How depression can muddle thinking
Depression is associated with sadness, fatigue and a lack of motivation. But people with depression can also have trouble processing information and solving problems. Now scientists studying a rat model for depression are identifying on a molecular level how the condition could affect thinking. The findings, published in the journal ACS Chemical Neuroscience, could lead to the development of new depression treatments that would address associated cognitive problems.
The World Health Organization estimates that globally, 350 million people of all ages suffer from depression. Among the mix of symptoms that characterize the condition are cognitive dysfunctions—difficulty concentrating, remembering details and making decisions. These symptoms tend to linger even as other symptoms fade, which can seriously hamper a person's ability to work or study. Marco A. Riva and colleagues wanted to determine how depression might affect the brain on a molecular level.
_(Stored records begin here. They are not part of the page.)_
import Summits.QuantumFields.YangMills.Theorems.CovariantDischargeFramedSweepLinCobd
import Summits.QuantumFields.YangMills.Theorems.CovariantDischargeFramedPlaquetteTransport
import HarnessLib

/-!
# Line «sandwich_discharge» on crux `HistoryTailL` (stmt-QuantumFields-19936), stub `stub_sandwichSweepGapCapped` — (R2-q):
# THE FRAMED ONE-AXIS FACTOR TO FIRST ORDER — the hypotheses `‖E − 1 − G Z G⁻¹‖ ≤ q` of (r2-M) discharged with `Z = c·ι n̂₀`, `q = 2c²`

Cell `ym3-torus` (YM ladder rung R3 = continuum SU(2) Yang–Mills on the three-torus — a RUNG, NOT the Clay problem: not d = 4, not
infinite volume, not a mass gap), width seat `ym-ust-19936-w5` gen 14, helper letters `--supports stmt-QuantumFields-19936`.

Row (R2) of the B6 door (px8 g7 ARCH-S′ v2 §3) instantiates ✓`CovariantDischargeFramedSweepLinCobd.norm_linCobd_sub_conj_le` at the framed
one-axis factors `Eᵢ = expPoint(cᵢ • Ad_{Gᵢ} n̂₀)` with `Zᵢ := cᵢ·ι n̂₀` and «`qᵢ = O(cᵢ²)`».  THIS FILE supplies that `O(cᵢ²)` by kernel, in the
quaternion model (lit `quatMatrix`, an isometry `‖quatMatrix q‖ = ‖q‖`):
* `coe_expPoint_eq_quatMatrix` — `↑(expPoint x) = quatMatrix (exp (ι x))`;
* ★`norm_coe_expPoint_sub_one_sub_le` — `‖↑(expPoint(c•n̂)) − 1 − quatMatrix(ι(c•n̂))‖ ≤ 2c²` (`‖n̂‖ = 1`, `|c| ≤ 1`; `= ‖(cos c − 1) + (sin c − c)·ι n̂‖`);
* ★★`norm_framedFactor_sub_le` ∕ `norm_framedFactor_inv_sub_le` — the two hypothesis shapes of (r2-M):
  `‖↑(expPoint(c • Ad_G n̂)) − 1 − ↑G·quatMatrix(ι(c•n̂))·↑G⁻¹‖ ≤ 2c²` and `‖↑(expPoint(c • Ad_G n̂))⁻¹ − 1 + ↑G·quatMatrix(ι(c•n̂))·↑G⁻¹‖ ≤ 2c²`;
* `quatMatrix_imQuat_plaqPattern`, `norm_quatMatrix_imQuat_smul` — `Z₁+Z₂−Z₃−Z₄ = quatMatrix(ι((c₁+c₂−c₃−c₄)•n̂))`, `‖quatMatrix(ι(c•n̂))‖ = |c|`.

WHAT THIS IS NOT.  Per-factor algebra; nothing of `stub_sandwichSweepGapCapped`, `HistoryTailL`, the rung R3, d = 4 or a mass gap is proved.
YM₃ on T³ is rung R3, NOT Clay.  References: T. Bałaban, CMP **98** (1985) 17–51 [Balaban1985Averaging] ((19)–(20) p.21); CMP **122** (1989)
175–202 [Balaban1989LargeFieldI] ((1.77) p.194).  Elementary ([folklore]).
-/

noncomputable section

open scoped Quaternion Matrix.Norms.L2Operator
open Literature.MathematicalPhysics.QuantumLattice (su2Quat quatMatrix quatMatrix_su2Quat quatMatrix_one quatMatrix_smul quatMatrix_neg norm_su2Quat)
open Literature.MathematicalPhysics.QuantumFieldTheory.Balaban1983to89
open Literature.MathematicalPhysics.QuantumFieldTheory.Balaban1983to89.T4CubeChartGnomonic (SU2)
open Literature.MathematicalPhysics.QuantumFieldTheory.Balaban1983to89.T4HaarSU2ExpChart (imQuat expPoint su2Quat_expPoint norm_imQuat)
open Literature.MathematicalPhysics.QuantumFieldTheory.Balaban1983to89.T4QuatExpLog (norm_quatMatrix quatMatrix_sub)
open Literature.MathematicalPhysics.QuantumFieldTheory.Balaban1983to89.B15Prop1ChartSU2 (adSU2)
open Literature.Geometry.GaugeTheory (quatMatrix_add)
open Summit.QuantumFields.YangMills.Theorems.CovariantDischargeOneLinkIncrement (su2Quat_expPoint_smul)
open Summit.QuantumFields.YangMills.Theorems.CovariantDischargeFramedPlaquetteTransport (expPoint_smul_adSU2)
open Summit.QuantumFields.YangMills.Theorems.CovariantDischargeUniformFluxLetters (expPoint_neg_smul)
open Summit.QuantumFields.YangMills.Theorems.CovariantDischargeFramedSweepLinCobd (norm_conj_eq)

namespace Summit.QuantumFields.YangMills.Theorems.CovariantDischargeFramedFactorFirstOrder

/-- The matrix of `expPoint x` is the quaternion-model matrix of `exp(ι x)`. [cite: Balaban1989LargeFieldI, (1.77) p.194] -/
theorem coe_expPoint_eq_quatMatrix (x : EuclideanSpace ℝ (Fin 3)) :
    ((expPoint x : SU2) : Matrix (Fin 2) (Fin 2) ℂ) = quatMatrix (NormedSpace.exp (imQuat x)) := by
  rw [← quatMatrix_su2Quat, su2Quat_expPoint]

/-- `|sin c − c| ≤ |c|³` for `|c| ≤ 1`. [folklore] -/
private theorem abs_sin_sub_le {c : ℝ} (hc : |c| ≤ 1) : |Real.sin c - c| ≤ |c| ^ 3 := by
  have h := Real.sin_bound hc
  have h0 : 0 ≤ |c| := abs_nonneg c
  have h3 : 0 ≤ |c| ^ 3 := pow_nonneg h0 3
  have h5 : |c| ^ 5 ≤ |c| ^ 3 := by
    calc |c| ^ 5 = |c| ^ 3 * (|c| * |c|) := by ring
      _ ≤ |c| ^ 3 * (1 * 1) := by gcongr
      _ = |c| ^ 3 := by ring
  have e : Real.sin c - c = (Real.sin c - (c - c ^ 3 / 6)) + (-(c ^ 3 / 6)) := by ring
  rw [e]
  refine (abs_add_le _ _).trans ?_
  rw [abs_neg, abs_div, abs_of_pos (by norm_num : (0:ℝ) < 6), abs_pow]
  linarith

/-- ★ **THE ONE-AXIS FACTOR TO FIRST ORDER**: `‖↑(expPoint(c•n̂)) − 1 − quatMatrix(ι(c•n̂))‖ ≤ 2c²` for `‖n̂‖ = 1`, `|c| ≤ 1`
(`= ‖(cos c − 1) + (sin c − c)·ι n̂‖ ≤ (1 − cos c) + |sin c − c| ≤ c²/2 + |c|³`). [cite: Balaban1985Averaging, (19)-(20) p.21] -/
theorem norm_coe_expPoint_sub_one_sub_le {n : EuclideanSpace ℝ (Fin 3)} (hn : ‖n‖ = 1) {c : ℝ} (hc : |c| ≤ 1) :
    ‖((expPoint (c • n) : SU2) : Matrix (Fin 2) (Fin 2) ℂ) - 1 - quatMatrix (imQuat (c • n))‖ ≤ 2 * c ^ 2 := by
  rw [← quatMatrix_su2Quat, su2Quat_expPoint_smul hn, ← quatMatrix_one, ← quatMatrix_sub, ← quatMatrix_sub, norm_quatMatrix,
    map_smul]
  have e : ((Real.cos c : ℍ) + Real.sin c • imQuat n) - 1 - c • imQuat n =
      ((Real.cos c - 1 : ℝ) : ℍ) + (Real.sin c - c) • imQuat n := by
    rw [sub_smul, Quaternion.coe_sub, Quaternion.coe_one]; abel
  rw [e]
  have h1 : ‖((Real.cos c - 1 : ℝ) : ℍ)‖ = 1 - Real.cos c := by
    rw [Quaternion.norm_coe, Real.norm_eq_abs, abs_sub_comm, abs_of_nonneg (sub_nonneg.mpr (Real.cos_le_one c))]
  have h2 : ‖(Real.sin c - c) • imQuat n‖ = |Real.sin c - c| := by
    rw [norm_smul, norm_imQuat, hn, mul_one, Real.norm_eq_abs]
  have h3 : 1 - Real.cos c ≤ c ^ 2 / 2 := by linarith [Real.one_sub_sq_div_two_le_cos (x := c)]
  have h4 : |Real.sin c - c| ≤ |c| ^ 3 := abs_sin_sub_le hc
  have h5 : |c| ^ 3 ≤ c ^ 2 := by
    have : |c| ^ 3 = c ^ 2 * |c| := by rw [pow_succ, sq_abs]
    rw [this]; nlinarith [sq_nonneg c]
  calc _ ≤ ‖((Real.cos c - 1 : ℝ) : ℍ)‖ + ‖(Real.sin c - c) • imQuat n‖ := norm_add_le _ _
    _ ≤ 2 * c ^ 2 := by rw [h1, h2]; nlinarith [sq_nonneg c]

/-- `↑G ↑G⁻¹ = 1` for `SU2` matrices. [folklore] -/
private theorem coe_mul_coe_inv (G : SU2) : (G : Matrix (Fin 2) (Fin 2) ℂ) * ((G⁻¹ : SU2) : Matrix (Fin 2) (Fin 2) ℂ) = 1 := by
  rw [← Submonoid.coe_mul, mul_inv_cancel]; rfl

/-- ★★ **THE FRAMED FACTOR TO FIRST ORDER** (hypothesis `h₁`∕`h₂` of ✓`norm_linCobd_sub_conj_le`): for `‖n̂‖ = 1`, `|c| ≤ 1`, `G ∈ SU(2)`,
`‖↑(expPoint(c • Ad_G n̂)) − 1 − ↑G·quatMatrix(ι(c•n̂))·↑G⁻¹‖ ≤ 2c²`. [cite: Balaban1989LargeFieldI, (1.77) p.194] -/
theorem norm_framedFactor_sub_le (G : SU2) {n : EuclideanSpace ℝ (Fin 3)} (hn : ‖n‖ = 1) {c : ℝ} (hc : |c| ≤ 1) :
    ‖((expPoint (c • adSU2 G n) : SU2) : Matrix (Fin 2) (Fin 2) ℂ) - 1 -
        (G : Matrix (Fin 2) (Fin 2) ℂ) * quatMatrix (imQuat (c • n)) * ((G⁻¹ : SU2) : Matrix (Fin 2) (Fin 2) ℂ)‖ ≤ 2 * c ^ 2 := by
  rw [expPoint_smul_adSU2, Submonoid.coe_mul, Submonoid.coe_mul]
  have e : (G : Matrix (Fin 2) (Fin 2) ℂ) * ((expPoint (c • n) : SU2) : Matrix (Fin 2) (Fin 2) ℂ) *
        ((G⁻¹ : SU2) : Matrix (Fin 2) (Fin 2) ℂ) - 1 -
        (G : Matrix (Fin 2) (Fin 2) ℂ) * quatMatrix (imQuat (c • n)) * ((G⁻¹ : SU2) : Matrix (Fin 2) (Fin 2) ℂ) =
      (G : Matrix (Fin 2) (Fin 2) ℂ) * (((expPoint (c • n) : SU2) : Matrix (Fin 2) (Fin 2) ℂ) - 1 - quatMatrix (imQuat (c • n))) *
        ((G⁻¹ : SU2) : Matrix (Fin 2) (Fin 2) ℂ) := by
    rw [mul_sub, sub_mul, mul_sub, sub_mul, mul_one, coe_mul_coe_inv]
  rw [e, norm_conj_eq]
  exact norm_coe_expPoint_sub_one_sub_le hn hc

/-- ★★ … and the INVERSE factor (hypothesis `h₃`∕`h₄` of ✓`norm_linCobd_sub_conj_le`):
`‖↑(expPoint(c • Ad_G n̂))⁻¹ − 1 + ↑G·quatMatrix(ι(c•n̂))·↑G⁻¹‖ ≤ 2c²`. [cite: Balaban1989LargeFieldI, (1.77) p.194] -/
theorem norm_framedFactor_inv_sub_le (G : SU2) {n : EuclideanSpace ℝ (Fin 3)} (hn : ‖n‖ = 1) {c : ℝ} (hc : |c| ≤ 1) :
    ‖(((expPoint (c • adSU2 G n))⁻¹ : SU2) : Matrix (Fin 2) (Fin 2) ℂ) - 1 +
        (G : Matrix (Fin 2) (Fin 2) ℂ) * quatMatrix (imQuat (c • n)) * ((G⁻¹ : SU2) : Matrix (Fin 2) (Fin 2) ℂ)‖ ≤ 2 * c ^ 2 := by
  have hc' : |(-c)| ≤ 1 := by rwa [abs_neg]
  have h := norm_framedFactor_sub_le G hn hc'
  rw [expPoint_neg_smul, neg_smul, map_neg, quatMatrix_neg, mul_neg, neg_mul, sub_neg_eq_add, neg_sq] at h
  exact h

/-- The four framed first-order parts combine along the plaquette pattern: `Z₁ + Z₂ − Z₃ − Z₄ = quatMatrix(ι((c₁+c₂−c₃−c₄)•n̂))`. [folklore] -/
theorem quatMatrix_imQuat_plaqPattern (c₁ c₂ c₃ c₄ : ℝ) (n : EuclideanSpace ℝ (Fin 3)) :
    quatMatrix (imQuat (c₁ • n)) + quatMatrix (imQuat (c₂ • n)) - quatMatrix (imQuat (c₃ • n)) - quatMatrix (imQuat (c₄ • n)) =
      quatMatrix (imQuat ((c₁ + c₂ - c₃ - c₄) • n)) := by
  rw [← quatMatrix_add, ← quatMatrix_sub, ← quatMatrix_sub, ← map_add, ← map_sub, ← map_sub, ← add_smul, ← sub_smul, ← sub_smul]

/-- `‖quatMatrix(ι(c•n̂))‖ = |c|` for `‖n̂‖ = 1` — the `‖Zᵢ‖` of (r2-M). [folklore] -/
theorem norm_quatMatrix_imQuat_smul {n : EuclideanSpace ℝ (Fin 3)} (hn : ‖n‖ = 1) (c : ℝ) :
    ‖quatMatrix (imQuat (c • n))‖ = |c| := by
  rw [norm_quatMatrix, norm_imQuat, norm_smul, hn, mul_one, Real.norm_eq_abs]

end Summit.QuantumFields.YangMills.Theorems.CovariantDischargeFramedFactorFirstOrder

end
The researchers found that certain proteins were expressed in higher amounts in a control group of rats in response to a standard cognitive test—novel object recognition—than in rats with symptoms characteristic of human depression. Other recent studies have suggested that these proteins, including oligophrenin-1 and Bmal1, play a role in cognitive processes. The researchers say that their findings could help inform future searches for treatments for major depression and stress-related disorders.
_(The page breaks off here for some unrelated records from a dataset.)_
/-! ### Lemma 3.20 at machine level -/

/-- **Regev 2009, Lemma 3.20 (`GapCVP′_{100√n γ} ≤ DGS_{√n γ/λ₁(L*)}`) at machine level — residual B
(`regev2009_lemma_3_20_machine`) PROVED.** For every `γ ≥ 1`, every uniform poly-time quantum family
sampling `DGS_{√n γ/λ₁(L*)}` up to a negligible statistical error yields the uniform poly-time quantum family
`CWrap(⟨·, ε⟩, PolyCopiesIdx(CWrap(qIn, D, gcanon), K = 3000(|x'|+1)⁴ + 1), gOut)` accepting the YES instances of
`GapCVP′_{100√n γ}` with probability `≥ 2/3` (`one_le_acceptProbOn_of_yes`) and the NO instances with
probability `≤ 1/3` (`kernelProb_copies_ge`, `acceptProbOn_le`, `eventually_nSamples_mul_le`, the query being
admissible by `Lemma320.dgsBoundDual_queryInstance_lt`), for all large dimensions.
[cite: Regev2009, Lemma 3.20 (p. 22)] [cite: AharonovRegev2005, §6] -/
theorem lemma_3_20_machine : regev2009_lemma_3_20_machine := by
  intro γ hγ hDGS
  obtain ⟨D, ν, hν, hD⟩ := hDGS
  obtain ⟨P, hP⟩ := GIVPBlocks.exists_blockParams Lemma320.qIn_mem_FP D
  obtain ⟨pF, hpF⟩ := QCircuitFamily.IsUniform.isPolySize_holds (GIVPBlocks.block_isUniform hP)
  have hpF' : ∀ m, (CWrap.family P).ancillas m ≤ pF.eval m := fun m => (hpF m).2
  -- the copies: `3000 (m+1)⁴ + 1` indexed copies of the block
  obtain ⟨Pc, hPcF, hPcK⟩ : ∃ Pc : PolyCopies.Params, Pc.F = CWrap.family P ∧ Pc.pK = C 3000 * (X + C 1) ^ 4 :=
    ⟨⟨CWrap.family P, pF, hpF', C 3000 * (X + C 1) ^ 4⟩, rfl, rfl⟩
  have hUc : (PolyCopiesIdx.family Pc).IsUniform :=
    PolyCopiesIdx.family_isUniform Pc (by rw [hPcF]; exact GIVPBlocks.block_isUniform hP)
  have hOc : (PolyCopiesIdx.family Pc).IsOracleFree :=
    PolyCopiesIdx.family_isOracleFree Pc (by rw [hPcF]; exact GIVPBlocks.block_isOracleFree hP)
  obtain ⟨Pout, hh, hgo, hF⟩ := CWrap.exists_params hOut_mem_FP (Lemma320.gOut_mem_FP (P := Pc)) hUc
  refine ⟨⟨CWrap.family Pout, CWrap.family_isOracleFree Pout (by rw [hF]; exact hOc),
    CWrap.family_isUniform Pout (by rw [hF]; exact hUc)⟩, ?_⟩
  -- correctness, for all large dimensions
  unfold UniformQCircuitFamily.SamplesDGS at hD
  filter_upwards [hD, eventually_nSamples_mul_le hν, eventually_ge_atTop 1] with n hDn hνn hn1
  rintro ⟨⟨I, t⟩, d⟩ hIn
  have hIn' : I.n = n := hIn
  subst hIn'
  refine ⟨fun hyes => ?_, fun hno => ?_⟩
  · -- YES instances: acceptance probability `1`
    have hd : 0 < d := hyes.2.1
    have hdist : Metric.infDist (intVecToEuclidean I.n t) (I.lattice : Set (EuclideanSpace ℝ (Fin I.n))) ≤ d := hyes.2.2
    show 2 / 3 ≤ (CWrap.family Pout).acceptProbOn 0 (codeOf I t d)
    have h1 := one_le_acceptProbOn_of_yes hh hgo hn1 hd hdist
    linarith
  · -- NO instances: acceptance probability `≤ 0.171 + N ν(n) ≤ 1/3`
    show (CWrap.family Pout).acceptProbOn 0 (codeOf I t d) ≤ 1 / 3
    have hI : I.IsNonsingular := hno.1
    have hd : 0 < d := hno.2.1
    have hfar : 100 * Real.sqrt I.n * γ I.n * (d : ℝ) < minNorm I.lattice := hno.2.2.1
    have hJ := Lemma320.queryInstance_isNonsingular I hI
    have hlt := Lemma320.dgsBoundDual_queryInstance_lt I d (zero_le_one.trans (hγ I.n)) hI hd hfar
    have hνn' := hDn (RegevQuery.queryInstance I) (RegevQuery.queryWidth I d) rfl hJ hlt
    have hcop := kernelProb_copies_ge hP hPcF hPcK hγ hno hνn'
    have hwrap := acceptProbOn_le hh hgo hn1 t d (Pc := Pc)
    rw [hF] at hwrap
    linarith

end Regev2009.Lemma320Machine

/-! ### Residual B discharged; pqc.S19 (`GapSVP` form) from Theorem 3.1 alone -/

section Consequences

open Filter Literature.Computability.Complexity Literature.Computability.Cryptography.LWE
  Literature.Algebra.EuclideanLattices

variable (q : ℕ → ℕ) [∀ n, NeZero (q n)] (α : ℕ → ℝ) (m : ℕ → ℕ)

/-- **Residual B of `RegevReductionResiduals.lean` is a theorem**: Regev 2009, Lemma 3.20 in machine form,
`regev2009_lemma_3_20_machine`, holds (`Regev2009.Lemma320Machine.lemma_3_20_machine`).
[cite: Regev2009, Lemma 3.20 (p. 22)] [cite: AharonovRegev2005, §6] -/
theorem regev2009_lemma_3_20_machine_holds : regev2009_lemma_3_20_machine :=
  Regev2009.Lemma320Machine.lemma_3_20_machine

/-- **pqc.S19, `GapSVP` form, from Regev's Theorem 3.1 (machine `DGS` form) ALONE** — hypothesis `hL`
(Lemma 3.20) of `regev_lwe_to_gapSVP_quantum_of_thm31_of_lemma320` discharged by
`regev2009_lemma_3_20_machine_holds`; the remaining hypothesis is verbatim `h₂` of
`regev_lwe_to_sivp_quantum_of_h12` / `regev_lwe_to_sivp_quantum_of_worstCase`.
[cite: Regev2009, Theorem 1.1 (GapSVP) from Theorem 3.1, Lemma 3.20 and §3.3] -/
theorem regev_lwe_to_gapSVP_quantum_of_thm31
    (h₂ : ∀ (m' : ℕ → ℕ) (_ : IsPolyBounded m') (_ : IsPolyTimeParams q α m')
      (_ : ∀ᶠ n : ℕ in atTop, 0 < α n ∧ α n < 1 ∧ 2 * Real.sqrt n < α n * q n)
      (_ : ∃ (W : UniformQCircuitFamily) (c : ℝ), 0 < c ∧
        W.SolvesSearchLWEWorstCase q (fun n => discretizedGaussian (q n) (α n)) m'
          fun n => (2 : ℝ) ^ (-(c * n)))
      (ε : ℕ → ℝ), IsNegligible ε → (∀ n, 0 < ε n) →
      ∃ (D : UniformQCircuitFamily) (ν : ℕ → ℝ), IsNegligible ν ∧ D.SamplesDGS (regevDGSBound α ε) ν) :
    regev_lwe_to_gapSVP_quantum q α m :=
  regev_lwe_to_gapSVP_quantum_of_thm31_of_lemma320 q α m h₂ regev2009_lemma_3_20_machine_holds

/-- **pqc.S19, `GapSVP` form, from the single named residual A** (`regev2009_thm_3_1_oneSampleStage`, the
correctness of the assembled one-sample quantum stage of Lemma 3.14): the `GapSVP` twin of
`regev_lwe_to_sivp_quantum_holds_of`, by `regev_lwe_to_gapSVP_quantum_holds_of` with residual B now the theorem
`regev2009_lemma_3_20_machine_holds`.
[cite: Regev2009, Theorem 1.1 (GapSVP) from Theorem 3.1, Lemma 3.20 and §3.3] -/
theorem regev_lwe_to_gapSVP_quantum_holds_of_oneSampleStage (h : regev2009_thm_3_1_oneSampleStage q α) :
    regev_lwe_to_gapSVP_quantum q α m :=
  regev_lwe_to_gapSVP_quantum_holds_of q α m h regev2009_lemma_3_20_machine_holds

end Consequences

end Literature.Computability.Cryptography

end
Depression, a major cause of disability worldwide, is characterized by a complex and heterogeneous symptomatology. With this respect, cognitive deterioration represents a major problem that has a strong impact on a patient's function. Thus, within the context of a depressive phenotype, it is important to characterize the mechanisms that sustain cognitive dysfunctions and may represent an important target for pharmacological intervention. Here, using the chronic mild stress (CMS) paradigm of depression, we found that, independently from the anhedonic phenotype, CMS rats showed a deficit in the novel object recognition (NOR) test, which is associated with an inability to phosphorylate GluN2B subunit on Ser1303 and to activate the mTOR pathway. In agreement with the role of these systems in the control of local protein synthesis, we observed an increase phosphorylated eukaryotic elongation factor 2 (eEF2) in the crude synaptosomal fraction after the NOR test specifically in control animals. Since it has been demonstrated that peEF2 leads to the translation of specific mRNAs, we investigated if the gene-specific translational control depends on the presence of upstream open reading frame (uORF). Interestingly, we found a significant increase of oligophrenin-1 (2 uORFs) and of Bmal1 (7 uORFs) protein levels specifically in the control animals exposed to the NOR test. Our results demonstrated that the cognitive decline associated with stress exposure might be due to alterations in local protein translation of specific mRNAs, suggesting that a pharmacological intervention able to correct these defects might be useful in the improvement of deteriorated functions in patients with major depression and stress-related disorders.